» **WHAT YOU SHOULD DO**: Your output should be the line with "among the three cells" and all following lines of the data below, through the end, repeated exactly.

Start of Block

import Mathlib
import Literature.Probability.Percolation.Percolation
import Literature.Probability.Percolation.SitePaths
import Literature.Probability.LatticeModels.TriangularLattice
import Literature.Probability.LatticeModels.TriangularLatticeProofs
import Summits.CriticalPhenomena.CardyFormulaZ2.Theorems.CardyMagicRigidityHexSegmentDefs
import HarnessLib

/-!
# Stub `stub_siteEnd` (S2) of line `Sketch`, crux `LoopLimitZ2EqT` (stmt-CriticalPhenomena-4833):
# coordinates of adjacency in `𝕋` and the halving map

Helper file (`--supports stmt-CriticalPhenomena-4833`), lattice preliminaries of the cluster-level
arena identity (`CardyMagicRigidityLoopLimitZ2EqTSiteEndClusters.lean`) for the blow-up
`β τ = {v | (∀ i, 2 ∣ v i) ∨ ⌊v/2⌋ ∈ τ}` of a cell set `τ` (`siteEnd_refine_upEdge_eq`):

* `siteEnd_adj_of_coords`, `siteEnd_adj_iff_coords`, `siteEnd_eq_or_adj_of_coords` (and primed
  forms with named coordinates, convenient for `omega`) — adjacency in the triangular lattice
  `triGraph` on `ℤ²` in coordinates (the six steps `±e₀, ±e₁, ±(1,-1)`; converse of the tree's
  `triGraph_adj_apply`);
* **`siteEnd_half_eq_or_adj`** — the halving map `v ↦ ⌊v/2⌋` (coordinatewise Euclidean
  quotient) is a weak graph homomorphism of `𝕋`: adjacent fine sites have equal or adjacent
  half-cells;
* `siteEnd_not_adj_of_even` — two doubled vertices (corners) are never adjacent;
  `siteEnd_half_of_adj_even` — the six neighbours of the corner `2z` halve into the three cells
  `z, z - e₀, z - e₁` around the original vertex `z`, which are pairwise equal or adjacent
  (`siteEnd_eq_or_adj_of_near`); `siteEnd_half_eq_of_coords`.
-/

noncomputable section

open Set

namespace Summit.CriticalPhenomena.CardyFormulaZ2.Cruxes.LoopLimitZ2EqT.HexSegment

open Literature.Probability.Percolation Literature.Probability.LatticeModels

/-! ### Coordinates of adjacency in `𝕋` and the halving map -/

/-- Adjacency in `𝕋` from its six coordinate patterns (converse of `triGraph_adj_apply`). -/
theorem siteEnd_adj_of_coords {x y : Site 2}
    (h : (y 0 = x 0 + 1 ∧ y 1 = x 1) ∨ (y 0 = x 0 ∧ y 1 = x 1 + 1) ∨
      (x 0 = y 0 + 1 ∧ x 1 = y 1) ∨ (x 0 = y 0 ∧ x 1 = y 1 + 1) ∨
      (y 0 = x 0 + 1 ∧ y 1 = x 1 - 1) ∨ (x 0 = y 0 + 1 ∧ x 1 = y 1 - 1)) :
    triGraph.Adj x y := by
  rw [triGraph_adj_iff_eq_add]
  have key : ∀ (v : Site 2), y 0 = x 0 + v 0 → y 1 = x 1 + v 1 → y = x + v := fun v h0 h1 => by
    ext i; fin_cases i
    · simpa using h0
    · simpa using h1
  rcases h with h | h | h | h | h | h
  · exact Or.inl (key _ (by simp; omega) (by simp; omega))
  · exact Or.inr (Or.inr (Or.inl (key _ (by simp; omega) (by simp; omega))))
  · exact Or.inr (Or.inl (key _ (by simp; omega) (by simp; omega)))
  · exact Or.inr (Or.inr (Or.inr (Or.inl (key _ (by simp; omega) (by simp; omega)))))
  · exact Or.inr (Or.inr (Or.inr (Or.inr (Or.inl (key _ (by simp; omega) (by simp; omega))))))
  · exact Or.inr (Or.inr (Or.inr (Or.inr (Or.inr (key _ (by simp; omega) (by simp; omega))))))

/-- Adjacency in `𝕋` in coordinates (`triGraph_adj_apply` and its converse). -/
theorem siteEnd_adj_iff_coords (x y : Site 2) :
    triGraph.Adj x y ↔ (y 0 = x 0 + 1 ∧ y 1 = x 1) ∨ (y 0 = x 0 ∧ y 1 = x 1 + 1) ∨
      (x 0 = y 0 + 1 ∧ x 1 = y 1) ∨ (x 0 = y 0 ∧ x 1 = y 1 + 1) ∨
      (y 0 = x 0 + 1 ∧ y 1 = x 1 - 1) ∨ (x 0 = y 0 + 1 ∧ x 1 = y 1 - 1) :=
  ⟨triGraph_adj_apply, siteEnd_adj_of_coords⟩

/-- Equality or adjacency in `𝕋` from coordinate patterns. -/
theorem siteEnd_eq_or_adj_of_coords {x y : Site 2}
    (h : (y 0 = x 0 ∧ y 1 = x 1) ∨ (y 0 = x 0 + 1 ∧ y 1 = x 1) ∨ (y 0 = x 0 ∧ y 1 = x 1 + 1) ∨
      (x 0 = y 0 + 1 ∧ x 1 = y 1) ∨ (x 0 = y 0 ∧ x 1 = y 1 + 1) ∨
      (y 0 = x 0 + 1 ∧ y 1 = x 1 - 1) ∨ (x 0 = y 0 + 1 ∧ x 1 = y 1 - 1)) :
    x = y ∨ triGraph.Adj x y := by
  rcases h with h | h
  · left
    ext i; fin_cases i
    · exact h.1.symm
    · exact h.2.symm
  · exact Or.inr (siteEnd_adj_of_coords h)

/-- Adjacency in `𝕋` from coordinate patterns, with the four coordinates named. -/
theorem siteEnd_adj_of_coords' {x y : Site 2} {x0 x1 y0 y1 : ℤ} (hx0 : x 0 = x0) (hx1 : x 1 = x1)
    (hy0 : y 0 = y0) (hy1 : y 1 = y1)
    (h : (y0 = x0 + 1 ∧ y1 = x1) ∨ (y0 = x0 ∧ y1 = x1 + 1) ∨
      (x0 = y0 + 1 ∧ x1 = y1) ∨ (x0 = y0 ∧ x1 = y1 + 1) ∨
      (y0 = x0 + 1 ∧ y1 = x1 - 1) ∨ (x0 = y0 + 1 ∧ x1 = y1 - 1)) :
    triGraph.Adj x y := by
  subst hx0 hx1 hy0 hy1
  exact siteEnd_adj_of_coords h

/-- Equality or adjacency in `𝕋` from coordinate patterns, with the four coordinates named. -/
theorem siteEnd_eq_or_adj_of_coords' {x y : Site 2} {x0 x1 y0 y1 : ℤ} (hx0 : x 0 = x0)
    (hx1 : x 1 = x1) (hy0 : y 0 = y0) (hy1 : y 1 = y1)
    (h : (y0 = x0 ∧ y1 = x1) ∨ (y0 = x0 + 1 ∧ y1 = x1) ∨ (y0 = x0 ∧ y1 = x1 + 1) ∨
      (x0 = y0 + 1 ∧ x1 = y1) ∨ (x0 = y0 ∧ x1 = y1 + 1) ∨
      (y0 = x0 + 1 ∧ y1 = x1 - 1) ∨ (x0 = y0 + 1 ∧ x1 = y1 - 1)) :
    x = y ∨ triGraph.Adj x y := by
  subst hx0 hx1 hy0 hy1
  exact siteEnd_eq_or_adj_of_coords h

/-- **The halving map `v ↦ ⌊v/2⌋` is a weak graph homomorphism of `𝕋`**: adjacent fine sites have
equal or adjacent half-cells. -/
theorem siteEnd_half_eq_or_adj : ∀ {v w : Site 2}, triGraph.Adj v w →
    (fun i => v i / 2) = (fun i => w i / 2) ∨ triGraph.Adj (fun i => v i / 2) (fun i => w i / 2) := by
  intro v w h
  have hc := triGraph_adj_apply h
  refine siteEnd_eq_or_adj_of_coords ?_
  omega

/-- Two distinct doubled vertices (all coordinates even) are never adjacent in `𝕋`. -/
theorem siteEnd_not_adj_of_even {v w : Site 2} (hv : ∀ i, (2 : ℤ) ∣ v i) (hw : ∀ i, (2 : ℤ) ∣ w i) :
    ¬ triGraph.Adj v w := fun h => by
  have hc := triGraph_adj_apply h
  obtain ⟨a, ha⟩ := hv 0; obtain ⟨b, hb⟩ := hv 1; obtain ⟨c, hc'⟩ := hw 0; obtain ⟨d, hd⟩ := hw 1
  omega

/-- A fine neighbour `v` of a doubled vertex `w = 2z` has its half-cell among the three cells
`z, z - e₀, z - e₁` sharing the original vertex `z`. -/
theorem siteEnd_half_of_adj_even {v w : Site 2} (h : triGraph.Adj v w) (hw : ∀ i, (2 : ℤ) ∣ w i) :
    (v 0 / 2 = w 0 / 2 ∧ v 1 / 2 = w 1 / 2) ∨ (v 0 / 2 = w 0 / 2 - 1 ∧ v 1 / 2 = w 1 / 2) ∨
      (v 0 / 2 = w 0 / 2 ∧ v 1 / 2 = w 1 / 2 - 1) := by
  have hc := triGraph_adj_apply h
  obtain ⟨c, hc'⟩ := hw 0; obtain ⟨d, hd⟩ := hw 1
  omega

/-- The three cells `z, z - e₀, z - e₁` around an original vertex are pairwise equal or adjacent
(a down-triangle of the cell lattice). -/
theorem siteEnd_eq_or_adj_of_near {z a b : Site 2}
    (ha : (a 0 = z 0 ∧ a 1 = z 1) ∨ (a 0 = z 0 - 1 ∧ a 1 = z 1) ∨ (a 0 = z 0 ∧ a 1 = z 1 - 1))
    (hb : (b 0 = z 0 ∧ b 1 = z 1) ∨ (b 0 = z 0 - 1 ∧ b 1 = z 1) ∨ (b 0 = z 0 ∧ b 1 = z 1 - 1)) :
    a = b ∨ triGraph.Adj a b := by
  refine siteEnd_eq_or_adj_of_coords ?_
  omega


/-- Half-cell from its two coordinates. -/
theorem siteEnd_half_eq_of_coords {u a : Site 2} (h0 : u 0 / 2 = a 0) (h1 : u 1 / 2 = a 1) :
    (fun i => u i / 2) = a := by
  funext i; fin_cases i; exacts [h0, h1]

end Summit.CriticalPhenomena.CardyFormulaZ2.Cruxes.LoopLimitZ2EqT.HexSegment

end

End of Block

» **SOLVED EXERCISE**:
/-- A fine neighbour `v` of a doubled vertex `w = 2z` has its half-cell among the three cells
`z, z - e₀, z - e₁` sharing the original vertex `z`. -/
theorem siteEnd_half_of_adj_even {v w : Site 2} (h : triGraph.Adj v w) (hw : ∀ i, (2 : ℤ) ∣ w i) :
    (v 0 / 2 = w 0 / 2 ∧ v 1 / 2 = w 1 / 2) ∨ (v 0 / 2 = w 0 / 2 - 1 ∧ v 1 / 2 = w 1 / 2) ∨
      (v 0 / 2 = w 0 / 2 ∧ v 1 / 2 = w 1 / 2 - 1) := by
  have hc := triGraph_adj_apply h
  obtain ⟨c, hc'⟩ := hw 0; obtain ⟨d, hd⟩ := hw 1
  omega

/-- The three cells `z, z - e₀, z - e₁` around an original vertex are pairwise equal or adjacent
(a down-triangle of the cell lattice). -/
theorem siteEnd_eq_or_adj_of_near {z a b : Site 2}
    (ha : (a 0 = z 0 ∧ a 1 = z 1) ∨ (a 0 = z 0 - 1 ∧ a 1 = z 1) ∨ (a 0 = z 0 ∧ a 1 = z 1 - 1))
    (hb : (b 0 = z 0 ∧ b 1 = z 1) ∨ (b 0 = z 0 - 1 ∧ b 1 = z 1) ∨ (b 0 = z 0 ∧ b 1 = z 1 - 1)) :
    a = b ∨ triGraph.Adj a b := by
  refine siteEnd_eq_or_adj_of_coords ?_
  omega


/-- Half-cell from its two coordinates. -/
theorem siteEnd_half_eq_of_coords {u a : Site 2} (h0 : u 0 / 2 = a 0) (h1 : u 1 / 2 = a 1) :
    (fun i => u i / 2) = a := by
  funext i; fin_cases i; exacts [h0, h1]

end Summit.CriticalPhenomena.CardyFormulaZ2.Cruxes.LoopLimitZ2EqT.HexSegment

end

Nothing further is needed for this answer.